**TASK TO CARRY OUT:**
Across the entries below, tally every line that holds the word "hypothesis". Give only the tally.

**MATERIAL PROVIDED:**
import Literature.NumberTheory.LFunctions.KloostermanFractionsFromCbTools
import HarnessLib

/-!
# Bilinear forms with Kloosterman fractions: tools for §6 with the `O`-family

Topic `NumberTheory/LFunctions`.  The `O`-family analogues of `BC_terms52_le` and `BC_sqrtb_Cb_le`
of `KloostermanFractionsFromCbTools.lean` (S. Bettin, V. Chandee, Adv. Math. 328 (2018), §6):
the six terms `b^{1/5}M^{6/5}N'^{7/10} + b^{1/2}M^{3/4}N'^{19/16} + b^{3/10}M^{4/5}N'^{4/5} +
b^{1/2}M^{1/2}N'^{9/8} + b^{1/2}N'^{7/4} + b^{1/2}N'^{3/2}` (from the tree's explicit off-diagonal
bound, `KloostermanFractionsFrom51O.lean`) at `N' = N/b`, times `b^{1/2}` (`BC_termsO_le`), and the
per-`b` bound (`BC_sqrtb_CbO_le`).

## References

* S. Bettin, V. Chandee, Adv. Math. 328 (2018) 1234–1262 (arXiv:1502.00769), §6 (6.1)–(6.2).
  [BettinChandee2018]
-/

noncomputable section

open Finset

namespace Literature.NumberTheory.LFunctions

/-- **(5.2'') at `N' = N/b`, times `b^{1/2}`** (the `O`-family analogue of `BC_terms52_le`; here all
`b`-exponents are `≤ 0`, so no restriction `b ≤ N^{1/2}` is needed): for `M, N > 0`, `b ≥ 1`,
`b^{1/2}(b^{1/5}M^{6/5}N'^{7/10} + b^{1/2}M^{3/4}N'^{19/16} + b^{3/10}M^{4/5}N'^{4/5} + b^{1/2}M^{1/2}N'^{9/8} + b^{1/2}N'^{7/4} + b^{1/2}N'^{3/2})`
`≤ M^{6/5}N^{7/10} + M^{3/4}N^{19/16} + M^{4/5}N^{4/5} + M^{1/2}N^{9/8} + N^{7/4} + N^{3/2}`, `N' = N/b`.
[cite: BettinChandee2018, §6 (6.1)] -/
theorem BC_termsO_le {M N b : ℝ} (hM : 0 < M) (hN : 0 < N) (hb1 : 1 ≤ b) :
    Real.sqrt b * ((b : ℝ) ^ (1 / 5 : ℝ) * M ^ (6 / 5 : ℝ) * (N / b) ^ (7 / 10 : ℝ) +
        (b : ℝ) ^ (1 / 2 : ℝ) * M ^ (3 / 4 : ℝ) * (N / b) ^ (19 / 16 : ℝ) +
        (b : ℝ) ^ (3 / 10 : ℝ) * M ^ (4 / 5 : ℝ) * (N / b) ^ (4 / 5 : ℝ) +
        (b : ℝ) ^ (1 / 2 : ℝ) * M ^ (1 / 2 : ℝ) * (N / b) ^ (9 / 8 : ℝ) +
        (b : ℝ) ^ (1 / 2 : ℝ) * (N / b) ^ (7 / 4 : ℝ) + (b : ℝ) ^ (1 / 2 : ℝ) * (N / b) ^ (3 / 2 : ℝ)) ≤
      M ^ (6 / 5 : ℝ) * N ^ (7 / 10 : ℝ) + M ^ (3 / 4 : ℝ) * N ^ (19 / 16 : ℝ) + M ^ (4 / 5 : ℝ) * N ^ (4 / 5 : ℝ) +
        M ^ (1 / 2 : ℝ) * N ^ (9 / 8 : ℝ) + N ^ (7 / 4 : ℝ) + N ^ (3 / 2 : ℝ) := by
  have hb : 0 < b := by linarith
  have hNb : 0 < N / b := div_pos hN hb
  obtain ⟨a, ha⟩ : ∃ a : ℝ, a = Real.log M := ⟨_, rfl⟩
  obtain ⟨n, hn⟩ : ∃ n : ℝ, n = Real.log N := ⟨_, rfl⟩
  obtain ⟨l, hl⟩ : ∃ l : ℝ, l = Real.log b := ⟨_, rfl⟩
  have hl0 : 0 ≤ l := hl ▸ Real.log_nonneg hb1
  have eM : ∀ c : ℝ, M ^ c = Real.exp (c * a) := fun c => by
    rw [Real.rpow_def_of_pos hM, mul_comm, ha]
  have eN : ∀ c : ℝ, N ^ c = Real.exp (c * n) := fun c => by
    rw [Real.rpow_def_of_pos hN, mul_comm, hn]
  have eb : ∀ c : ℝ, b ^ c = Real.exp (c * l) := fun c => by
    rw [Real.rpow_def_of_pos hb, mul_comm, hl]
  have eNb : ∀ c : ℝ, (N / b) ^ c = Real.exp (c * (n - l)) := fun c => by
    rw [Real.rpow_def_of_pos hNb, Real.log_div hN.ne' hb.ne', mul_comm, hn, hl]
  have esb : Real.sqrt b = Real.exp (1 / 2 * l) := by rw [Real.sqrt_eq_rpow, eb]
  simp only [esb, eb, eM, eN, eNb]
  have t1 : Real.exp (1 / 2 * l) * (Real.exp (1 / 5 * l) * Real.exp (6 / 5 * a) * Real.exp (7 / 10 * (n - l))) ≤
      Real.exp (6 / 5 * a) * Real.exp (7 / 10 * n) := by
    rw [← Real.exp_add, ← Real.exp_add, ← Real.exp_add, ← Real.exp_add]
    exact Real.exp_le_exp.mpr (by linarith)
  have t2 : Real.exp (1 / 2 * l) * (Real.exp (1 / 2 * l) * Real.exp (3 / 4 * a) * Real.exp (19 / 16 * (n - l))) ≤
      Real.exp (3 / 4 * a) * Real.exp (19 / 16 * n) := by
    rw [← Real.exp_add, ← Real.exp_add, ← Real.exp_add, ← Real.exp_add]
    exact Real.exp_le_exp.mpr (by linarith)
  have t3 : Real.exp (1 / 2 * l) * (Real.exp (3 / 10 * l) * Real.exp (4 / 5 * a) * Real.exp (4 / 5 * (n - l))) ≤
      Real.exp (4 / 5 * a) * Real.exp (4 / 5 * n) := by
    rw [← Real.exp_add, ← Real.exp_add, ← Real.exp_add, ← Real.exp_add]
    exact Real.exp_le_exp.mpr (by linarith)
  have t4 : Real.exp (1 / 2 * l) * (Real.exp (1 / 2 * l) * Real.exp (1 / 2 * a) * Real.exp (9 / 8 * (n - l))) ≤
      Real.exp (1 / 2 * a) * Real.exp (9 / 8 * n) := by
    rw [← Real.exp_add, ← Real.exp_add, ← Real.exp_add, ← Real.exp_add]
    exact Real.exp_le_exp.mpr (by linarith)
  have t5 : Real.exp (1 / 2 * l) * (Real.exp (1 / 2 * l) * Real.exp (7 / 4 * (n - l))) ≤
      Real.exp (7 / 4 * n) := by
    rw [← Real.exp_add, ← Real.exp_add]
    exact Real.exp_le_exp.mpr (by linarith)
  have t6 : Real.exp (1 / 2 * l) * (Real.exp (1 / 2 * l) * Real.exp (3 / 2 * (n - l))) ≤
      Real.exp (3 / 2 * n) := by
    rw [← Real.exp_add, ← Real.exp_add]
    exact Real.exp_le_exp.mpr (by linarith)
  linarith [t1, t2, t3, t4, t5, t6]

/-- **One squarefull `b`** (the two cases `b ≤ N^{1/2}` — hypothesis (5.2) at `N' = N/b` — and
`b > N^{1/2}` — the trivial bound — of Bettin–Chandee §6): for `γ` supported where
`γ_{n'} ≠ 0 ⇒ n'` squarefree, `(n', b) = 1`, `β_{bn'} ≠ 0` (e.g. `γ = β_b`),
`b^{1/2} ∑_{M<m≤2M,(m,b)=1} |kfInner k b (N/b) γ m|² ≤ ‖γ‖² (K (MN(1+|k|))^ε (1+|k|/MN)^{1/2} T₆(M,N) + 4MN^{3/4})`,
`T₆ = MN^{3/4} + M^{1/2}N^{5/4} + M^{6/5}N^{1/10} + M^{6/5}N^{7/10} + M^{3/5}N^{13/10} + N^{7/4}`.
[cite: BettinChandee2018, §6 (6.1)–(6.2)] -/
theorem BC_sqrtb_CbO_le {ε K M N : ℝ} (hK : 0 < K) (hM : 1 / 2 ≤ M) (hN : 1 / 2 ≤ N)
    {k : ℤ} (hk : k ≠ 0) {β : ℕ → ℂ}
    (hβ : ∀ n : ℕ, β n ≠ 0 → N < n ∧ (n : ℝ) ≤ 2 * N)
    (hβk : ∀ n : ℕ, β n ≠ 0 → n.Coprime k.natAbs)
    (h5 : ∀ (b : ℕ), 0 < b → (∀ p ∈ b.primeFactors, p ^ 2 ∣ b) →
      ∀ (M N' : ℝ), 1 / 2 ≤ M → 1 / 2 ≤ N' → (b : ℝ) ≤ N' → ∀ (k : ℤ), k ≠ 0 → b.Coprime k.natAbs →
      ∀ (γ : ℕ → ℂ),
        (∀ n : ℕ, γ n ≠ 0 → N' < n ∧ (n : ℝ) ≤ 2 * N') →
        (∀ n : ℕ, γ n ≠ 0 → Squarefree n ∧ n.Coprime b ∧ n.Coprime k.natAbs) →
        ∑ m ∈ (Ioc ⌊M⌋₊ ⌊2 * M⌋₊).filter (fun m => m.Coprime b), ‖kfInner k b N' γ m‖ ^ 2 ≤
          K * (∑ n ∈ Icc 1 ⌊2 * N'⌋₊, ‖γ n‖ ^ 2) *
          ((b : ℝ) * M * N' * (1 + |(k : ℝ)|)) ^ ε * (1 + |(k : ℝ)| / ((b : ℝ) * N' * M)) ^ (1 / 2 : ℝ) *
          ((b : ℝ) ^ (1 / 5 : ℝ) * M ^ (6 / 5 : ℝ) * N' ^ (7 / 10 : ℝ) +
            (b : ℝ) ^ (1 / 2 : ℝ) * M ^ (3 / 4 : ℝ) * N' ^ (19 / 16 : ℝ) +
            (b : ℝ) ^ (3 / 10 : ℝ) * M ^ (4 / 5 : ℝ) * N' ^ (4 / 5 : ℝ) +
            (b : ℝ) ^ (1 / 2 : ℝ) * M ^ (1 / 2 : ℝ) * N' ^ (9 / 8 : ℝ) +
            (b : ℝ) ^ (1 / 2 : ℝ) * N' ^ (7 / 4 : ℝ) + (b : ℝ) ^ (1 / 2 : ℝ) * N' ^ (3 / 2 : ℝ)))
    {b : ℕ} (hb1 : 1 ≤ b) (hbfull : ∀ p ∈ b.primeFactors, p ^ 2 ∣ b) (γ : ℕ → ℂ)
    (hsupp : ∀ n' : ℕ, γ n' ≠ 0 → Squarefree n' ∧ n'.Coprime b ∧ β (b * n') ≠ 0) :
    Real.sqrt b * ∑ m ∈ (Ioc ⌊M⌋₊ ⌊2 * M⌋₊).filter (fun m => m.Coprime b), ‖kfInner k b (N / b) γ m‖ ^ 2 ≤
      (∑ n' ∈ Icc 1 ⌊2 * (N / b)⌋₊, ‖γ n'‖ ^ 2) *
        (K * (M * N * (1 + |(k : ℝ)|)) ^ ε * (1 + |(k : ℝ)| / (M * N)) ^ (1 / 2 : ℝ) *
          (M ^ (6 / 5 : ℝ) * N ^ (7 / 10 : ℝ) + M ^ (3 / 4 : ℝ) * N ^ (19 / 16 : ℝ) + M ^ (4 / 5 : ℝ) * N ^ (4 / 5 : ℝ) +
            M ^ (1 / 2 : ℝ) * N ^ (9 / 8 : ℝ) + N ^ (7 / 4 : ℝ) + N ^ (3 / 2 : ℝ)) +
          4 * (M * N ^ (3 / 4 : ℝ))) := by
  have hM0 : 0 < M := by linarith
  have hN0 : 0 < N := by linarith
  have hb0 : 0 < b := hb1
  have hbr : (0 : ℝ) < b := by exact_mod_cast hb0
  have hbr1 : (1 : ℝ) ≤ b := by exact_mod_cast hb1
  have hQ0 : 0 < M * N := mul_pos hM0 hN0
  have hkk0 : 0 < 1 + |(k : ℝ)| := by positivity
  have hW0 : 0 < 1 + |(k : ℝ)| / (M * N) := by positivity
  -- notation for the pieces (opaque abbreviations)
  obtain ⟨nb2, hnb2⟩ : ∃ x : ℝ, x = ∑ n' ∈ Icc 1 ⌊2 * (N / b)⌋₊, ‖γ n'‖ ^ 2 := ⟨_, rfl⟩
  have hnb0 : 0 ≤ nb2 := by rw [hnb2]; exact Finset.sum_nonneg fun _ _ => sq_nonneg _
  obtain ⟨Cb, hCb⟩ : ∃ x : ℝ,
      x = ∑ m ∈ (Ioc ⌊M⌋₊ ⌊2 * M⌋₊).filter (fun m => m.Coprime b), ‖kfInner k b (N / b) γ m‖ ^ 2 := ⟨_, rfl⟩
  have hCb0 : 0 ≤ Cb := by rw [hCb]; exact Finset.sum_nonneg fun _ _ => sq_nonneg _
  obtain ⟨T6, hT6⟩ : ∃ T6 : ℝ, T6 = M ^ (6 / 5 : ℝ) * N ^ (7 / 10 : ℝ) + M ^ (3 / 4 : ℝ) * N ^ (19 / 16 : ℝ) +
      M ^ (4 / 5 : ℝ) * N ^ (4 / 5 : ℝ) + M ^ (1 / 2 : ℝ) * N ^ (9 / 8 : ℝ) + N ^ (7 / 4 : ℝ) + N ^ (3 / 2 : ℝ) := ⟨_, rfl⟩
  have hT60 : 0 ≤ T6 := by rw [hT6]; positivity
  obtain ⟨E, hE⟩ : ∃ E : ℝ, E = K * (M * N * (1 + |(k : ℝ)|)) ^ ε * (1 + |(k : ℝ)| / (M * N)) ^ (1 / 2 : ℝ) := ⟨_, rfl⟩
  have hE0 : 0 ≤ E := by rw [hE]; positivity
  have hMN34 : 0 ≤ 4 * (M * N ^ (3 / 4 : ℝ)) := by positivity
  -- restate the goal with the abbreviations
  suffices hgoal : Real.sqrt b * Cb ≤ nb2 * (E * T6 + 4 * (M * N ^ (3 / 4 : ℝ))) by
    rw [hCb, hnb2, hE, hT6] at hgoal; exact hgoal
  by_cases hsqrtN : (b : ℝ) ≤ N ^ (1 / 2 : ℝ)
  · -- `b ≤ N^{1/2}`: the hypothesis (5.2), unless `γ = 0`
    by_cases hne : ∃ n' : ℕ, γ n' ≠ 0
    · obtain ⟨n₀, hn₀⟩ := hne
      obtain ⟨_, _, hβn₀⟩ := hsupp n₀ hn₀
      have hbk : b.Coprime k.natAbs :=
        Nat.Coprime.coprime_dvd_left (Dvd.intro _ rfl) (hβk (b * n₀) hβn₀)
      have hNb : 1 / 2 ≤ N / b := by
        have h1 := (hβ (b * n₀) hβn₀).2
        have hn₀1 : (1 : ℝ) ≤ n₀ := by
          have : n₀ ≠ 0 := by
            rintro rfl
            simp only [mul_zero] at hβn₀
            have := (hβ 0 hβn₀).1
            simp at this
            linarith
          exact_mod_cast Nat.one_le_iff_ne_zero.mpr this
        rw [le_div_iff₀ hbr]
        push_cast at h1
        nlinarith
      have hγ1 : ∀ n' : ℕ, γ n' ≠ 0 → N / b < n' ∧ (n' : ℝ) ≤ 2 * (N / b) := by
        intro n' hn'
        obtain ⟨_, _, hβn'⟩ := hsupp n' hn'
        obtain ⟨h1, h2⟩ := hβ (b * n') hβn'
        push_cast at h1 h2
        constructor
        · rw [div_lt_iff₀ hbr]; linarith
        · rw [show 2 * (N / b) = 2 * N / b by ring, le_div_iff₀ hbr]; linarith
      have hγ2 : ∀ n' : ℕ, γ n' ≠ 0 → Squarefree n' ∧ n'.Coprime b ∧ n'.Coprime k.natAbs := by
        intro n' hn'
        obtain ⟨hsqf, hcop, hβn'⟩ := hsupp n' hn'
        exact ⟨hsqf, hcop, Nat.Coprime.coprime_dvd_left (Dvd.intro_left _ rfl) (hβk (b * n') hβn')⟩
      have hbN' : (b : ℝ) ≤ N / b := by
        have h2 : (b : ℝ) * b ≤ N := by
          have := mul_le_mul hsqrtN hsqrtN hbr.le (by positivity)
          rwa [← Real.sqrt_eq_rpow, Real.mul_self_sqrt hN0.le] at this
        rw [le_div_iff₀ hbr]; linarith
      have h := h5 b hb0 hbfull M (N / b) hM hNb hbN' k hk hbk γ hγ1 hγ2
      -- simplify `b M (N/b) (1+|k|) = MN(1+|k|)`, `1 + |k|/(b (N/b) M) = 1 + |k|/(MN)`
      have e1 : (b : ℝ) * M * (N / b) * (1 + |(k : ℝ)|) = M * N * (1 + |(k : ℝ)|) := by field_simp
      have e2 : 1 + |(k : ℝ)| / ((b : ℝ) * (N / b) * M) = 1 + |(k : ℝ)| / (M * N) := by
        rw [mul_div_cancel₀ _ hbr.ne', mul_comm N M]
      rw [e1, e2, ← hnb2, ← hCb] at h
      have h' : Cb ≤ nb2 * E *
          ((b : ℝ) ^ (1 / 5 : ℝ) * M ^ (6 / 5 : ℝ) * (N / b) ^ (7 / 10 : ℝ) +
            (b : ℝ) ^ (1 / 2 : ℝ) * M ^ (3 / 4 : ℝ) * (N / b) ^ (19 / 16 : ℝ) +
            (b : ℝ) ^ (3 / 10 : ℝ) * M ^ (4 / 5 : ℝ) * (N / b) ^ (4 / 5 : ℝ) +
            (b : ℝ) ^ (1 / 2 : ℝ) * M ^ (1 / 2 : ℝ) * (N / b) ^ (9 / 8 : ℝ) +
            (b : ℝ) ^ (1 / 2 : ℝ) * (N / b) ^ (7 / 4 : ℝ) + (b : ℝ) ^ (1 / 2 : ℝ) * (N / b) ^ (3 / 2 : ℝ)) := by
        rw [hE]; calc _ ≤ _ := h
          _ = _ := by ring
      have h52le : Real.sqrt b * ((b : ℝ) ^ (1 / 5 : ℝ) * M ^ (6 / 5 : ℝ) * (N / b) ^ (7 / 10 : ℝ) +
            (b : ℝ) ^ (1 / 2 : ℝ) * M ^ (3 / 4 : ℝ) * (N / b) ^ (19 / 16 : ℝ) +
            (b : ℝ) ^ (3 / 10 : ℝ) * M ^ (4 / 5 : ℝ) * (N / b) ^ (4 / 5 : ℝ) +
            (b : ℝ) ^ (1 / 2 : ℝ) * M ^ (1 / 2 : ℝ) * (N / b) ^ (9 / 8 : ℝ) +
            (b : ℝ) ^ (1 / 2 : ℝ) * (N / b) ^ (7 / 4 : ℝ) + (b : ℝ) ^ (1 / 2 : ℝ) * (N / b) ^ (3 / 2 : ℝ)) ≤ T6 := by
        rw [hT6]; exact BC_termsO_le hM0 hN0 hbr1
      have hnE : 0 ≤ nb2 * E := mul_nonneg hnb0 hE0
      calc Real.sqrt b * Cb
          ≤ Real.sqrt b * (nb2 * E *
            ((b : ℝ) ^ (1 / 5 : ℝ) * M ^ (6 / 5 : ℝ) * (N / b) ^ (7 / 10 : ℝ) +
            (b : ℝ) ^ (1 / 2 : ℝ) * M ^ (3 / 4 : ℝ) * (N / b) ^ (19 / 16 : ℝ) +
            (b : ℝ) ^ (3 / 10 : ℝ) * M ^ (4 / 5 : ℝ) * (N / b) ^ (4 / 5 : ℝ) +
            (b : ℝ) ^ (1 / 2 : ℝ) * M ^ (1 / 2 : ℝ) * (N / b) ^ (9 / 8 : ℝ) +
            (b : ℝ) ^ (1 / 2 : ℝ) * (N / b) ^ (7 / 4 : ℝ) + (b : ℝ) ^ (1 / 2 : ℝ) * (N / b) ^ (3 / 2 : ℝ))) :=
            mul_le_mul_of_nonneg_left h' (Real.sqrt_nonneg _)
        _ = nb2 * E * (Real.sqrt b *
            ((b : ℝ) ^ (1 / 5 : ℝ) * M ^ (6 / 5 : ℝ) * (N / b) ^ (7 / 10 : ℝ) +
            (b : ℝ) ^ (1 / 2 : ℝ) * M ^ (3 / 4 : ℝ) * (N / b) ^ (19 / 16 : ℝ) +
            (b : ℝ) ^ (3 / 10 : ℝ) * M ^ (4 / 5 : ℝ) * (N / b) ^ (4 / 5 : ℝ) +
            (b : ℝ) ^ (1 / 2 : ℝ) * M ^ (1 / 2 : ℝ) * (N / b) ^ (9 / 8 : ℝ) +
            (b : ℝ) ^ (1 / 2 : ℝ) * (N / b) ^ (7 / 4 : ℝ) + (b : ℝ) ^ (1 / 2 : ℝ) * (N / b) ^ (3 / 2 : ℝ))) := by ring
        _ ≤ nb2 * E * T6 := mul_le_mul_of_nonneg_left h52le hnE
        _ ≤ nb2 * (E * T6 + 4 * (M * N ^ (3 / 4 : ℝ))) := by
            have : 0 ≤ nb2 * (4 * (M * N ^ (3 / 4 : ℝ))) := mul_nonneg hnb0 hMN34
            nlinarith
    · -- `γ = 0`: the second moment vanishes
      push Not at hne
      have h0 : Cb = 0 := by
        rw [hCb]
        refine Finset.sum_eq_zero fun m _ => ?_
        rw [kfInner_eq_zero_of_forall k b (N / b) (fun n _ => hne n) m, norm_zero]
        simp
      rw [h0, mul_zero]
      exact mul_nonneg hnb0 (add_nonneg (mul_nonneg hE0 hT60) hMN34)
  · -- `b > N^{1/2}`: the trivial bound
    have hbN : N ^ (1 / 2 : ℝ) < b := not_le.mp hsqrtN
    have h1 : Cb ≤ 4 * M * (N / b) * nb2 := by
      rw [hCb, hnb2]; exact kfCI_trivial_bound k b hM0.le (div_pos hN0 hbr).le γ
    -- `√b · 4M(N/b) = 4MN/√b ≤ 4 M N^{3/4}`
    have hsqb : Real.sqrt b * (4 * M * (N / b)) ≤ 4 * (M * N ^ (3 / 4 : ℝ)) := by
      have hsb : 0 < Real.sqrt b := Real.sqrt_pos.mpr hbr
      have e : Real.sqrt b * (4 * M * (N / b)) = 4 * M * N / Real.sqrt b := by
        rw [eq_div_iff hsb.ne']
        calc Real.sqrt b * (4 * M * (N / b)) * Real.sqrt b = 4 * M * N * (Real.sqrt b * Real.sqrt b / b) := by
              ring
          _ = 4 * M * N := by rw [Real.mul_self_sqrt hbr.le, div_self hbr.ne', mul_one]
      rw [e, div_le_iff₀ hsb]
      have h2 : N ^ (1 / 4 : ℝ) ≤ Real.sqrt b := by
        rw [Real.sqrt_eq_rpow]
        calc N ^ (1 / 4 : ℝ) = (N ^ (1 / 2 : ℝ)) ^ (1 / 2 : ℝ) := by
              rw [← Real.rpow_mul hN0.le]; norm_num
          _ ≤ (b : ℝ) ^ (1 / 2 : ℝ) := Real.rpow_le_rpow (by positivity) hbN.le (by norm_num)
      have h3 : N = N ^ (3 / 4 : ℝ) * N ^ (1 / 4 : ℝ) := by
        rw [← Real.rpow_add hN0]; norm_num
      calc 4 * M * N = 4 * (M * N ^ (3 / 4 : ℝ)) * N ^ (1 / 4 : ℝ) := by
            conv_lhs => rw [h3]
            ring
        _ ≤ 4 * (M * N ^ (3 / 4 : ℝ)) * Real.sqrt b := by gcongr
    calc Real.sqrt b * Cb ≤ Real.sqrt b * (4 * M * (N / b) * nb2) :=
          mul_le_mul_of_nonneg_left h1 (Real.sqrt_nonneg _)
      _ = (Real.sqrt b * (4 * M * (N / b))) * nb2 := by ring
      _ ≤ 4 * (M * N ^ (3 / 4 : ℝ)) * nb2 := mul_le_mul_of_nonneg_right hsqb hnb0
      _ ≤ nb2 * (E * T6 + 4 * (M * N ^ (3 / 4 : ℝ))) := by
          have : 0 ≤ nb2 * (E * T6) := mul_nonneg hnb0 (mul_nonneg hE0 hT60)
          nlinarith

end Literature.NumberTheory.LFunctions

end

**TASK OUTPUT:**
2